import Mathlib
import HarnessLib

/-!
# The quartic field `ℚ(i√(3+√2)) ⊂ ℂ`: roots of `X⁴ + 6X² + 7`, irreducibility, `√7 ∉ ℚ(√2)`, `β ∉ ℚ(α)`

Topic `Literature/NumberTheory/NumberFields`.  Elementary, fully proved facts (Mathlib only; no named
facts, no data) about the polynomial `X⁴ + 6X² + 7 = (X² + 3)² − 2` and its complex roots
`±α, ±β` with `α = i√(3+√2)`, `β = i√(3−√2)`; they are the analytic half of the standard example of a
NON-GALOIS quartic CM field `K = ℚ[X]/(X⁴ + 6X² + 7) ≅ ℚ(√(−(3+√2)))` (companion module
`NonGaloisQuarticCMField`: `K` is CM of degree `4`, NOT normal over `ℚ`, `|Aut_ℚ(K)| = 2`), i.e. of case 3
of the trichotomy for quartic CM fields — biquadratic / cyclic / non-Galois with dihedral Galois closure —
of Shimura, *Abelian Varieties with Complex Multiplication and Modular Functions* (1998), §8 Example 8.4 (2),
as stated in Streng, *Complex multiplication of abelian surfaces* (2010), Lemma I.3.4 (p. 21).

* §1 `quartic := X⁴ + 6X² + 7`; the complex numbers `rt2 = √2`, `al = α`, `be = β`: `α² = −3 − √2`,
  `β² = −3 + √2`, both roots, `αβ = −√7` (`al_mul_be`); NO root of the quartic is real (`conj_ne_of_quartic`:
  a real `x` has `x⁴ + 6x² + 7 > 0`); `√2 ∉ ℚ`.
* §2 the intermediate fields `ℚ(√2) ≤ ℚ(α)` of `ℂ/ℚ` and the real numbers `realIF` as an intermediate field
  (the fixed field of complex conjugation, `z ∈ realIF ↔ conj z = z`, cf. `Complex.conj_eq_iff_real`):
  `[ℚ(√2):ℚ] = 2`, `[ℚ(α):ℚ] = 4` (even, `≤ 4`, and `≠ 2` because `α ∉ ℝ ⊇ ℚ(√2)`), hence
  `minpoly ℚ α = quartic` and **`quartic_irreducible`**; and **`√7 ∉ ℚ(√2)`** (`sqrt7_not_mem_adjoin_rt2`:
  writing `√7 = a√2 + b` over the power basis and squaring forces one of `√2, √7, √14` to be rational).
* §3 **`β ∉ ℚ(α)`** (`be_not_mem_adjoin_al`): otherwise `M = ℚ(√2, −√7) ≤ ℚ(α)` would be a real subfield of
  degree `4 = [ℚ(α):ℚ]` (as `√7 ∉ ℚ(√2)`), forcing `α ∈ M ⊆ ℝ`.  Hence the embeddings `a ↦ α`, `a ↦ β` of
  `ℚ[X]/(quartic)` have different images, which is the non-normality proved in the companion module.

Design: everything lives in `ℂ` as Mathlib `IntermediateField ℚ ℂ`'s (`ℚ⟮rt2⟯`, `ℚ⟮al⟯`); degrees are
computed with `IntermediateField.adjoin.finrank` and divisibility in towers, never with Galois theory.
NOT here: the abstract number field and its CM structure (`NonGaloisQuarticCMField`), the Galois closure
`ℚ(α, β) = ℚ(α, √7)` and its dihedral Galois group of order `8` (not formalised), class numbers, CM types.

## References

* [Shimura1998] G. Shimura, *Abelian Varieties with Complex Multiplication and Modular Functions*,
  Princeton Univ. Press 1998, §8, Example 8.4 (2) (the three kinds of quartic CM fields). [folklore]
* [Streng2010] M. Streng, *Complex multiplication of abelian surfaces*, PhD thesis, Leiden 2010,
  Lemma I.3.4 (p. 21): "3. The field K is non-Galois, its normal closure has Galois group D₄".
-/

noncomputable section

open Polynomial Complex IntermediateField Module

namespace Literature.NumberTheory.NumberFields

namespace NonGaloisQuarticCM

/-! ## §1 The roots of `X⁴ + 6X² + 7` in `ℂ` -/

/-- the polynomial `X⁴ + 6X² + 7 = (X² + 3)² − 2` [folklore] -/
def quartic : ℚ[X] := X ^ 4 + 6 * X ^ 2 + 7

/-- `X⁴ + 6X² + 7` is monic. [folklore] -/
theorem quartic_monic : quartic.Monic := by
  unfold quartic; monicity!

/-- `X⁴ + 6X² + 7` has degree `4`. [folklore] -/
theorem natDegree_quartic : quartic.natDegree = 4 := by
  unfold quartic; compute_degree!

/-- `X⁴ + 6X² + 7 ≠ 0`. [folklore] -/
theorem quartic_ne_zero : quartic ≠ 0 := quartic_monic.ne_zero

/-- evaluation of the quartic under a ring hom `ℚ → R` [folklore] -/
theorem eval₂_quartic {R : Type*} [CommRing R] (i : ℚ →+* R) (z : R) :
    quartic.eval₂ i z = z ^ 4 + 6 * z ^ 2 + 7 := by
  simp [quartic, eval₂_add, eval₂_mul, eval₂_pow]

/-- `√2` as a complex number (the generator of the real quadratic subfield `ℚ(√2) = ℚ(α) ∩ ℝ`). [folklore] -/
def rt2 : ℂ := (Real.sqrt 2 : ℝ)
/-- `α = i·√(3 + √2) ∈ ℂ`, a root of `X⁴ + 6X² + 7` (`α² = −3 − √2`). [folklore] -/
def al : ℂ := I * (Real.sqrt (3 + Real.sqrt 2) : ℝ)
/-- `β = i·√(3 − √2) ∈ ℂ`, the root of `X⁴ + 6X² + 7` with `β² = −3 + √2` (so `{±α, ±β}` are the four roots). [folklore] -/
def be : ℂ := I * (Real.sqrt (3 - Real.sqrt 2) : ℝ)

/-- `√2 < 3` (so that `3 − √2 > 0`). [folklore] -/
theorem sqrt2_lt_three : Real.sqrt 2 < 3 := by
  have h := Real.sq_sqrt (show (0:ℝ) ≤ 2 by norm_num)
  have h0 := Real.sqrt_nonneg 2
  nlinarith

/-- `(√2)² = 2` in `ℂ`. [folklore] -/
theorem rt2_sq : rt2 ^ 2 = 2 := by
  simp only [rt2, ← ofReal_pow, Real.sq_sqrt (show (0:ℝ) ≤ 2 by norm_num)]
  norm_num

/-- `α² = −3 − √2`. [folklore] -/
theorem al_sq : al ^ 2 = -3 - rt2 := by
  have h : (0:ℝ) ≤ 3 + Real.sqrt 2 := by positivity
  simp only [al, rt2, mul_pow, I_sq, ← ofReal_pow, Real.sq_sqrt h]
  push_cast; ring

/-- `β² = −3 + √2`. [folklore] -/
theorem be_sq : be ^ 2 = -3 + rt2 := by
  have h : (0:ℝ) ≤ 3 - Real.sqrt 2 := by linarith [sqrt2_lt_three]
  simp only [be, rt2, mul_pow, I_sq, ← ofReal_pow, Real.sq_sqrt h]
  push_cast; ring

/-- `α` is a root of `X⁴ + 6X² + 7`. [folklore] -/
theorem al_quartic : al ^ 4 + 6 * al ^ 2 + 7 = 0 := by
  have : al ^ 4 = (al ^ 2) ^ 2 := by ring
  rw [this, al_sq]; ring_nf; rw [rt2_sq]; ring

/-- `β` is a root of `X⁴ + 6X² + 7`. [folklore] -/
theorem be_quartic : be ^ 4 + 6 * be ^ 2 + 7 = 0 := by
  have : be ^ 4 = (be ^ 2) ^ 2 := by ring
  rw [this, be_sq]; ring_nf; rw [rt2_sq]; ring

/-- `α ≠ 0`. [folklore] -/
theorem al_ne_zero : al ≠ 0 := by
  have h : (0:ℝ) < 3 + Real.sqrt 2 := by positivity
  simp [al, I_ne_zero, Real.sqrt_ne_zero'.mpr h]

/-- `β ≠ 0`. [folklore] -/
theorem be_ne_zero : be ≠ 0 := by
  have h : (0:ℝ) < 3 - Real.sqrt 2 := by linarith [sqrt2_lt_three]
  simp [be, I_ne_zero, Real.sqrt_ne_zero'.mpr h]

/-- `α·β = −√7` is real [folklore] -/
theorem al_mul_be : al * be = -((Real.sqrt 7 : ℝ) : ℂ) := by
  have h1 : (0:ℝ) ≤ 3 + Real.sqrt 2 := by positivity
  have h2 : (0:ℝ) ≤ 3 - Real.sqrt 2 := by linarith [sqrt2_lt_three]
  have h3 : Real.sqrt (3 + Real.sqrt 2) * Real.sqrt (3 - Real.sqrt 2) = Real.sqrt 7 := by
    rw [← Real.sqrt_mul h1]
    congr 1
    have := Real.sq_sqrt (show (0:ℝ) ≤ 2 by norm_num)
    nlinarith
  calc al * be = I ^ 2 * ((Real.sqrt (3 + Real.sqrt 2) * Real.sqrt (3 - Real.sqrt 2) : ℝ) : ℂ) := by
        simp only [al, be]; push_cast; ring
    _ = -((Real.sqrt 7 : ℝ) : ℂ) := by rw [h3, I_sq]; ring

/-- no real number is a root of the quartic: its roots are non-real [folklore] -/
theorem conj_ne_of_quartic {z : ℂ} (hz : z ^ 4 + 6 * z ^ 2 + 7 = 0) : (starRingEnd ℂ) z ≠ z := by
  intro h
  obtain ⟨x, rfl⟩ := conj_eq_iff_real.mp h
  have h1 : ((x ^ 4 + 6 * x ^ 2 + 7 : ℝ) : ℂ) = 0 := by push_cast; exact hz
  have h2 : x ^ 4 + 6 * x ^ 2 + 7 = 0 := by exact_mod_cast h1
  nlinarith [sq_nonneg x, sq_nonneg (x ^ 2)]

/-- `α` is not real. [folklore] -/
theorem conj_al : (starRingEnd ℂ) al ≠ al := conj_ne_of_quartic al_quartic

/-- `√2 ∉ ℚ` inside `ℂ` [folklore] -/
theorem rt2_ne_ratCast (q : ℚ) : rt2 ≠ (q : ℂ) := by
  intro h
  have h1 : Real.sqrt 2 = (q : ℝ) := by
    have := congrArg Complex.re h
    simpa [rt2] using this
  exact irrational_sqrt_two.ne_rat q h1

/-! ## §2 The subfields `ℚ(√2) ≤ ℚ(α)` of `ℂ`; irreducibility; `√7 ∉ ℚ(√2)` -/

/-- the real numbers as an intermediate field of `ℂ / ℚ` [folklore] -/
def realIF : IntermediateField ℚ ℂ where
  carrier := {z | (starRingEnd ℂ) z = z}
  mul_mem' ha hb := by simp only [Set.mem_setOf_eq, map_mul] at *; rw [ha, hb]
  one_mem' := by simp
  add_mem' ha hb := by simp only [Set.mem_setOf_eq, map_add] at *; rw [ha, hb]
  zero_mem' := by simp
  algebraMap_mem' q := by simp
  inv_mem' x hx := by simp only [Set.mem_setOf_eq, map_inv₀] at *; rw [hx]

/-- Membership in `realIF`: `z ∈ realIF ↔ conj z = z`. [folklore] -/
@[simp] theorem mem_realIF {z : ℂ} : z ∈ realIF ↔ (starRingEnd ℂ) z = z := Iff.rfl

/-- Real numbers lie in `realIF`. [folklore] -/
theorem ofReal_mem_realIF (x : ℝ) : (x : ℂ) ∈ realIF := conj_ofReal x

/-- `√2` is real. [folklore] -/
theorem rt2_mem_realIF : rt2 ∈ realIF := ofReal_mem_realIF _

/-- `α` is not real. [folklore] -/
theorem al_not_mem_realIF : al ∉ realIF := conj_al

/-- `√2` is integral over `ℚ` (root of `X² − 2`). [folklore] -/
theorem isIntegral_rt2 : IsIntegral ℚ rt2 := by
  refine ⟨X ^ 2 - C 2, monic_X_pow_sub_C _ two_ne_zero, ?_⟩
  simp [rt2_sq]

/-- `α` is integral over `ℚ` (root of `X⁴ + 6X² + 7`). [folklore] -/
theorem isIntegral_al : IsIntegral ℚ al := by
  refine ⟨quartic, quartic_monic, ?_⟩
  rw [eval₂_quartic]; exact al_quartic

/-- `ℚ(√2)/ℚ` is finite-dimensional. [folklore] -/
instance finiteDimensional_adjoin_rt2 : FiniteDimensional ℚ ℚ⟮rt2⟯ := adjoin.finiteDimensional isIntegral_rt2
/-- `ℚ(α)/ℚ` is finite-dimensional. [folklore] -/
instance finiteDimensional_adjoin_al : FiniteDimensional ℚ ℚ⟮al⟯ := adjoin.finiteDimensional isIntegral_al

/-- `[ℚ(√2) : ℚ] = 2` [folklore] -/
theorem finrank_rt2 : finrank ℚ ℚ⟮rt2⟯ = 2 := by
  have hle : finrank ℚ ℚ⟮rt2⟯ ≤ 2 := by
    rw [adjoin.finrank isIntegral_rt2]
    have h := minpoly.degree_le_of_ne_zero ℚ rt2 (p := X ^ 2 - C 2) (X_pow_sub_C_ne_zero two_pos _)
      (by simp [rt2_sq])
    rw [degree_X_pow_sub_C two_pos] at h
    exact natDegree_le_iff_degree_le.mpr h
  have hne : finrank ℚ ℚ⟮rt2⟯ ≠ 1 := by
    intro h1
    have hbot : ℚ⟮rt2⟯ = ⊥ := finrank_eq_one_iff.mp h1
    have hmem : rt2 ∈ (⊥ : IntermediateField ℚ ℂ) := hbot ▸ mem_adjoin_simple_self ℚ rt2
    obtain ⟨q, hq⟩ := mem_bot.mp hmem
    exact rt2_ne_ratCast q (by simpa using hq.symm)
  have hpos : 0 < finrank ℚ ℚ⟮rt2⟯ := finrank_pos
  omega

/-- `√2 = −α² − 3 ∈ ℚ(α)`. [folklore] -/
theorem rt2_mem_adjoin_al : rt2 ∈ ℚ⟮al⟯ := by
  have h : rt2 = -(al ^ 2) - 3 := by rw [al_sq]; ring
  rw [h]
  exact sub_mem (neg_mem (pow_mem (mem_adjoin_simple_self ℚ al) 2)) (ofNat_mem _ 3)

/-- `ℚ(√2) ≤ ℚ(α)`. [folklore] -/
theorem adjoin_rt2_le_adjoin_al : ℚ⟮rt2⟯ ≤ ℚ⟮al⟯ := adjoin_simple_le_iff.mpr rt2_mem_adjoin_al

/-- `[ℚ(α) : ℚ] = 4` [folklore] -/
theorem finrank_al : finrank ℚ ℚ⟮al⟯ = 4 := by
  have hle : finrank ℚ ℚ⟮al⟯ ≤ 4 := by
    rw [adjoin.finrank isIntegral_al]
    have h := minpoly.degree_le_of_ne_zero ℚ al quartic_ne_zero
      (by rw [aeval_def, eval₂_quartic]; exact al_quartic)
    have h' := natDegree_le_natDegree h
    rwa [natDegree_quartic] at h'
  have hdvd : 2 ∣ finrank ℚ ℚ⟮al⟯ := finrank_rt2 ▸ finrank_dvd_of_le_right adjoin_rt2_le_adjoin_al
  have hne : finrank ℚ ℚ⟮al⟯ ≠ 2 := by
    intro h2
    have heq : ℚ⟮rt2⟯ = ℚ⟮al⟯ := eq_of_le_of_finrank_eq adjoin_rt2_le_adjoin_al (finrank_rt2.trans h2.symm)
    have : al ∈ ℚ⟮rt2⟯ := heq ▸ mem_adjoin_simple_self ℚ al
    exact al_not_mem_realIF (adjoin_simple_le_iff.mpr rt2_mem_realIF this)
  have hpos : 0 < finrank ℚ ℚ⟮al⟯ := finrank_pos
  omega

/-- The minimal polynomial of `α` over `ℚ` is `X⁴ + 6X² + 7` (degree comparison with `[ℚ(α):ℚ] = 4`). [folklore] -/
theorem minpoly_al : minpoly ℚ al = quartic := by
  symm
  refine eq_of_monic_of_dvd_of_natDegree_le (minpoly.monic isIntegral_al) quartic_monic
    (minpoly.dvd ℚ al (by rw [aeval_def, eval₂_quartic]; exact al_quartic)) ?_
  rw [natDegree_quartic, ← adjoin.finrank isIntegral_al, finrank_al]

/-- `X⁴ + 6X² + 7` is irreducible over `ℚ` [folklore] -/
theorem quartic_irreducible : Irreducible quartic := minpoly_al ▸ minpoly.irreducible isIntegral_al

/-- `√7` is irrational. [folklore] -/
theorem irrational_sqrt7 : Irrational (Real.sqrt 7) := Nat.Prime.irrational_sqrt (by norm_num)

/-- `√14` is irrational. [folklore] -/
theorem irrational_sqrt14 : Irrational (Real.sqrt 14) := by
  have h : ¬ IsSquare (14 : ℕ) := by
    rintro ⟨r, hr⟩
    have : r ≤ 3 := by nlinarith
    interval_cases r <;> omega
  simpa using irrational_sqrt_natCast_iff.mpr h

/-- `√7 ∉ ℚ(√2)`: the arithmetic heart of non-normality (`7 ∉ ℚ(√2)²`) [folklore] -/
theorem sqrt7_not_mem_adjoin_rt2 : ((Real.sqrt 7 : ℝ) : ℂ) ∉ ℚ⟮rt2⟯ := by
  intro hmem
  set pb := adjoin.powerBasis isIntegral_rt2 with hpb
  have hdim : pb.dim = 2 := by
    rw [hpb, adjoin.powerBasis_dim, ← adjoin.finrank isIntegral_rt2, finrank_rt2]
  obtain ⟨f, hf, hy⟩ := pb.exists_eq_aeval ⟨_, hmem⟩
  rw [hdim] at hf
  set a : ℚ := f.coeff 1 with ha
  set b : ℚ := f.coeff 0 with hb
  have hf1 : f = C a * X + C b := eq_X_add_C_of_natDegree_le_one (by omega)
  have key : ((Real.sqrt 7 : ℝ) : ℂ) = (a : ℂ) * rt2 + (b : ℂ) := by
    have h := congrArg (algebraMap ℚ⟮rt2⟯ ℂ) hy
    rw [← aeval_algebraMap_apply, hpb, adjoin.powerBasis_gen, AdjoinSimple.algebraMap_gen, hf1] at h
    simpa using h
  -- square both sides: 7 = 2a² + b² + 2ab√2
  have hsq : (7 : ℂ) = ((a : ℂ) * rt2 + b) ^ 2 := by
    rw [← key, ← ofReal_pow, Real.sq_sqrt (by norm_num : (0:ℝ) ≤ 7)]; norm_cast
  have hsq' : (7 : ℂ) = 2 * a ^ 2 + b ^ 2 + 2 * a * b * rt2 := by
    rw [hsq]; linear_combination ((a : ℂ)) ^ 2 * rt2_sq
  by_cases hab : a * b = 0
  · -- then `7 = b²` or `7 = 2a²` in `ℚ`, impossible
    have h7 : (2 * a ^ 2 + b ^ 2 : ℚ) = 7 := by
      have habC : (a : ℂ) * b = 0 := by exact_mod_cast hab
      have : ((2 * a ^ 2 + b ^ 2 : ℚ) : ℂ) = 7 := by
        push_cast
        linear_combination (-2 * rt2) * habC - hsq'
      exact_mod_cast this
    rcases mul_eq_zero.mp hab with ha0 | hb0
    · have h7' : (b : ℝ) ^ 2 = 7 := by
        have : b ^ 2 = (7 : ℚ) := by rw [ha0] at h7; linear_combination h7
        exact_mod_cast this
      apply irrational_sqrt7.ne_rat |b|
      rw [← h7', Real.sqrt_sq_eq_abs, Rat.cast_abs]
    · have h7' : ((2 * a : ℚ) : ℝ) ^ 2 = 14 := by
        have : (2 * a) ^ 2 = (14 : ℚ) := by rw [hb0] at h7; linear_combination 2 * h7
        exact_mod_cast this
      apply irrational_sqrt14.ne_rat |2 * a|
      rw [← h7', Real.sqrt_sq_eq_abs, Rat.cast_abs]
  · -- then `√2 = (7 - 2a² - b²)/(2ab) ∈ ℚ`
    have hab' : (2 : ℂ) * a * b ≠ 0 := by
      rw [mul_assoc]; exact mul_ne_zero two_ne_zero (by exact_mod_cast hab)
    apply rt2_ne_ratCast ((7 - 2 * a ^ 2 - b ^ 2) / (2 * a * b))
    push_cast
    rw [eq_div_iff hab']
    linear_combination -hsq'

/-! ## §3 `β ∉ ℚ(α)` -/

/-- **`β ∉ ℚ(α)`**: the conjugate root `β = i√(3 − √2)` does not lie in `ℚ(α)`, because
`α·β = −√7 ∉ ℚ(√2) = ℚ(α) ∩ ℝ`. [folklore] -/
theorem be_not_mem_adjoin_al : be ∉ ℚ⟮al⟯ := by
  intro hbe
  have ht : al * be ∈ ℚ⟮al⟯ := mul_mem (mem_adjoin_simple_self ℚ al) hbe
  rw [al_mul_be] at ht
  set m7 : ℂ := -((Real.sqrt 7 : ℝ) : ℂ) with hm7
  set M : IntermediateField ℚ ℂ := IntermediateField.adjoin ℚ {rt2, m7} with hM
  have hMle : M ≤ ℚ⟮al⟯ := adjoin_le_iff.mpr (by
    rintro _ (rfl | rfl)
    exacts [rt2_mem_adjoin_al, ht])
  have hMreal : M ≤ realIF := adjoin_le_iff.mpr (by
    rintro _ (rfl | rfl)
    exacts [rt2_mem_realIF, neg_mem (ofReal_mem_realIF _)])
  have h2M : ℚ⟮rt2⟯ ≤ M := adjoin.mono _ _ _ (by simp)
  have hdvd4 : finrank ℚ M ∣ 2 ^ 2 := by
    have h := finrank_dvd_of_le_right hMle
    rwa [finrank_al] at h
  have hdvd2 : 2 ∣ finrank ℚ M := finrank_rt2 ▸ finrank_dvd_of_le_right h2M
  have hne2 : finrank ℚ M ≠ 2 := by
    intro h2
    haveI : FiniteDimensional ℚ M := Module.finite_of_finrank_eq_succ h2
    have heq : ℚ⟮rt2⟯ = M := eq_of_le_of_finrank_eq h2M (finrank_rt2.trans h2.symm)
    have hm : m7 ∈ ℚ⟮rt2⟯ := by
      rw [heq]; exact subset_adjoin ℚ _ (by simp)
    exact sqrt7_not_mem_adjoin_rt2 (by simpa [hm7] using neg_mem hm)
  obtain ⟨k, hk, hfk⟩ := (Nat.dvd_prime_pow Nat.prime_two).mp hdvd4
  have h4 : finrank ℚ M = 4 := by
    interval_cases k
    · rw [hfk] at hdvd2; omega
    · exact absurd hfk hne2
    · rw [hfk]; norm_num
  have hMeq : M = ℚ⟮al⟯ := eq_of_le_of_finrank_eq hMle (h4.trans finrank_al.symm)
  have hal : al ∈ M := hMeq ▸ mem_adjoin_simple_self ℚ al
  exact al_not_mem_realIF (hMreal hal)

end NonGaloisQuarticCM

end Literature.NumberTheory.NumberFields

# ACTIVITY
Reproduce exactly, and only, the part of the listing above that begins at the line with "theorem finrank_al : finrank" and goes on through the line with "have heq : ℚ⟮rt2⟯ = ℚ⟮al⟯".

# SOLVED EXERCISE
theorem finrank_al : finrank ℚ ℚ⟮al⟯ = 4 := by
  have hle : finrank ℚ ℚ⟮al⟯ ≤ 4 := by
    rw [adjoin.finrank isIntegral_al]
    have h := minpoly.degree_le_of_ne_zero ℚ al quartic_ne_zero
      (by rw [aeval_def, eval₂_quartic]; exact al_quartic)
    have h' := natDegree_le_natDegree h
    rwa [natDegree_quartic] at h'
  have hdvd : 2 ∣ finrank ℚ ℚ⟮al⟯ := finrank_rt2 ▸ finrank_dvd_of_le_right adjoin_rt2_le_adjoin_al
  have hne : finrank ℚ ℚ⟮al⟯ ≠ 2 := by
    intro h2
    have heq : ℚ⟮rt2⟯ = ℚ⟮al⟯ := eq_of_le_of_finrank_eq adjoin_rt2_le_adjoin_al (finrank_rt2.trans h2.symm)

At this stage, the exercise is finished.